Building reliable programs is a lot of work, just as building reliable-anything
is a lot of work. Many of us work in an industry which likes to balance
reliability (sometimes referred to by the more specious "quality") with
maleability and deliverability, which naturally leads to skepticism of any
suggestions which require more time spent on reliability. This is not
necessarily a bad thing, it's just how the industry functions.

All that said, a pattern need not be followed perfectly to be worthwhile, and
the amount of extra work incurred by it can be decided based on practical
considerations. I merely maintain that when it comes time to revisit some
existing code, either to fix or augment it, that the job will be notably easier
if the code _mostly_ follows this pattern.

*My language makes this difficult.*

I don't know of any language which makes this pattern particularly easy, so
unfortunately we're all in the same boat to some extent (though I recognize that
some languages, or their ecosystems, make it more difficult than others). It
seems to me that this pattern shouldn't be unbearably difficult for anyone to
implement in any language either, however, as the only language feature needed
is abstract typing.

It would be nice to one day see a language which explicitly supported this
pattern by baking the component properties in as compiler checked rules.

*This will result in over-abstraction.*

Abstraction is a necessary tool in a programmer's toolkit, there is simply no
way around it. The only questions are "how much?" and "where?".

The use of this pattern does not effect how those questions are answered, but
instead aims to more clearly delineate the relationships and interactions
between the different abstracted types once they've been established using other
methods. Over-abstraction is the fault of the programmer, not the language or
pattern or framework.

*The acronymn is CoP.*

Why do you think I've just been ackwardly using "this pattern" instead of the
acronymn for the whole post?

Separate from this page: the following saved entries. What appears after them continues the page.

/-- **Dietel (8.2.7) (ii), ridge half, in the local rings — every characteristic, any residue field.** `𝒪` noetherian local
universally catenary, `𝔭 = (c_1, …, c_n)` permissible with `dim 𝒪/𝔭 = s` whose fibre-cone ideal `I(c) ⊆ k[Y]` has no linear
forms, `𝒪' = 𝒪[𝔭/c_j]_𝔴` (`𝔴` over `𝔫`) near to `𝒪` at level `N`. Then there is `d` (`= dim R/𝔮 − 1`, the residual
transcendence degree) with `H⁽ᵈ⁺¹⁾(𝒪') = H⁽¹⁾(𝒪)` and `dim F(𝒪') + d ≤ dim F(C_{X,D,x}) + s` (`ridgeDim (fibreConeIdeal c) + s`).
[cite: Dietel2015, Satz (8.2.7) (ii) p. 105] [cite: CossartJannsenSaito2020, Thm. 3.10 (4), Rem. 18.29 (1)] -/
theorem exists_localRidgeDim_add_le_of_isNearRing (hO : IsUniversallyCatenaryRing O) [(𝔭).IsPrime]
    [IsRegularLocalRing (O ⧸ 𝔭)] {s : ℕ} (hs : ringKrullDim (O ⧸ 𝔭) = s) (hNF : (𝔭).IsNormallyFlat)
    (hP : P.comap (chartBase c j) = maximalIdeal O)
    (hOO' : ∀ r : O, algebraMap O O' r = (algebraMap (chartRing c j) O' : chartRing c j →+* O') (chartBase c j r))
    {N : ℕ} (hnear : IsNearRing O O' N) (hI1 : finrank (ResidueField O) (idealDegree (fibreConeIdeal c) 1) = 0) :
    ∃ d : ℕ, hilbertSamuelFun O' (d + 1) = hilbertSamuelFun O 1 ∧
      localRidgeDim O' + d ≤ ridgeDim (fibreConeIdeal c) + s := by
  classical
  haveI h𝔮 := isPrime_coneLocalPrime (c j) hcj P hP
  haveI h𝔓 := isPrime_chartConePrime c j P hP
  haveI := isNoetherianRing_chart c j
  obtain ⟨d, hd⟩ := exists_ringKrullDim_quotient_eq_nat (FibreConeLocal (𝔭)) (coneLocalPrime (c j) hcj P)
  obtain ⟨h1d, hBen, hVert, hOO⟩ := near_chain_equalities c j P O' hO hs hNF hP hOO' hnear hd
  -- (A) the cone theorem at the line `𝔮` of the fibre cone
  have hI𝔓 := fibreConeIdeal_le_chartConePrime c j P
  haveI := isPrime_map_quotientMk_of_le hI𝔓
  have hdS : ringKrullDim (MvPolynomial (Fin n) (ResidueField O) ⧸ chartConePrime c j P) = d :=
    (ringKrullDim_quotient_chartConePrime_eq c j P hP).trans hd
  have hH : hilbertFunQuot (ResidueField O) n (fibreConeIdeal c) =
      hilbertSamuelFun (Localization.AtPrime (coneLocalPrime (c j) hcj P)) d := by
    rw [hBen, hilbertSamuelFun_zero, hilbertFun_fibreConeLocal_eq_hilbertFunQuot c]
  have hA : localRidgeDim (Localization.AtPrime (coneLocalPrime (c j) hcj P)) + d ≤ ridgeDim (fibreConeIdeal c) := by
    letI := algebraOfFibreCone c (Localization.AtPrime (coneLocalPrime (c j) hcj P))
    haveI := isLocalization_atPrime_coneLocalPrime c j P hP
    exact localRidgeDim_add_le_ridgeDim_of_hilbertFunQuot_le_hilbertSamuelFun (isHomogeneousIdeal_fibreConeIdeal c) hI1
      hI𝔓 hdS rfl (Localization.AtPrime (coneLocalPrime (c j) hcj P)) hH.le
  -- (B) Nagata's `O'(X)` and its `s + 1` hypersurface sections down to `R_𝔮`
  haveI hlocq := isLocalRing_localizedPolynomial_quotient (c j) hcj P O' hP hOO'
  obtain ⟨x, hx⟩ := exists_maximalIdeal_eq_sup_span_range (𝔭) hs
  have hchain : hilbertSamuelFun (Localization.AtPrime (coneLocalPrime (c j) hcj P)) ((d - 1) + (s + 1)) =
      hilbertSamuelFun O' ((d - 1) + 0) := by
    have h1 := hilbertSamuelFun_add_eq_of_eq hBen s
    rw [add_zero] at h1 ⊢
    rw [show d - 1 + (s + 1) = s + d by omega, h1, hVert, ← hOO]
  have hHq : hilbertSamuelFun (Localization.AtPrime (coneLocalPrime (c j) hcj P)) (s + 1) = hilbertFun O' := by
    have h := hilbertSamuelFun_eq_of_add_eq hchain
    rw [hilbertSamuelFun_zero] at h
    exact h
  have hHN : hilbertSamuelFun (LocalizedPolynomial O' ⧸ (maximalIdeal O).map (algebraMap O (LocalizedPolynomial O')))
      (s + 1) = hilbertFun (LocalizedPolynomial O') := by
    rw [hilbertSamuelFun_localizedPolynomial_quotient_eq (c j) hcj P O' hP hOO' (s + 1), hHq, hilbertFun_localizedPolynomial]
  -- the `s + 1` generators `c_j, y_1, …, y_s` of `𝔫 O'(X)`
  let t : Fin (s + 1) → LocalizedPolynomial O' :=
    Fin.cons (algebraMap O (LocalizedPolynomial O') (c j)) fun k => algebraMap O (LocalizedPolynomial O') (x k)
  have hK : (maximalIdeal O).map (algebraMap O (LocalizedPolynomial O')) = Ideal.span (Set.range t) := by
    refine le_antisymm ?_ ?_
    · rw [hx, Ideal.map_sup, map_span_range_localizedPolynomial_eq c j O' hOO', Ideal.map_span]
      refine sup_le ?_ ?_
      · rw [Ideal.span_singleton_le_iff_mem]
        exact Ideal.subset_span ⟨0, by simp only [t, Fin.cons_zero]⟩
      · rw [Ideal.span_le]
        rintro _ ⟨_, ⟨k, rfl⟩, rfl⟩
        exact Ideal.subset_span ⟨k.succ, by simp only [t, Fin.cons_succ]⟩
    · rw [Ideal.span_le]
      rintro _ ⟨k, rfl⟩
      refine Fin.cases ?_ (fun k => ?_) k
      · simp only [t, Fin.cons_zero]
        refine Ideal.mem_map_of_mem _ ?_
        rw [hx]
        exact Ideal.mem_sup_left hcj
      · simp only [t, Fin.cons_succ]
        refine Ideal.mem_map_of_mem _ ?_
        rw [hx]
        exact Ideal.mem_sup_right (Ideal.subset_span ⟨k, rfl⟩)
  have hB : localRidgeDim (LocalizedPolynomial O') ≤
      localRidgeDim (LocalizedPolynomial O' ⧸ (maximalIdeal O).map (algebraMap O (LocalizedPolynomial O'))) + (s + 1) := by
    refine localRidgeDim_le_localRidgeDim_add_of_hilbertSamuelFun_eq ?_ t ?_ hHN
    · rw [Ideal.Quotient.algebraMap_eq]; exact Ideal.Quotient.mk_surjective
    · rw [Ideal.Quotient.algebraMap_eq, Ideal.mk_ker, hK]
  -- (C) assemble
  obtain ⟨e⟩ := nonempty_ringEquiv_coneLocal_localizedPolynomial_quotient (c j) hcj P O' hP hOO'
  have hRq : localRidgeDim (LocalizedPolynomial O' ⧸ (maximalIdeal O).map (algebraMap O (LocalizedPolynomial O'))) =
      localRidgeDim (Localization.AtPrime (coneLocalPrime (c j) hcj P)) := (localRidgeDim_eq_of_ringEquiv e).symm
  have hRN : localRidgeDim (LocalizedPolynomial O') = localRidgeDim O' := localRidgeDim_localizedPolynomial O'
  refine ⟨d - 1, ?_, ?_⟩
  · have h := hilbertSamuelFun_add_eq_of_eq hOO 1
    rw [add_zero, show 1 + (d - 1) = d - 1 + 1 by omega] at h
    exact h
  · rw [hRN, hRq] at hB
    omega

Better names are welcome.

## Conclusion

The component oriented pattern helps make our code more reliable with only a
small amount of extra effort incurred. In fact most of the pattern has to do
establishing sensible abstractions around global functionality and remembering
certain idioms for how those abstractions should be composed together, something
most of us do to some extent already anyway.

While beneficial in many ways, component oriented programming is merely a tool
which can be applied in many cases. It is certain that there are cases where it
is not the right tool for the job. I've found these cases to be
few-and-far-between, however. It's a solid pattern that I've gotten good use out
of, and hopefully you'll find it, or some parts of it, to be useful as well.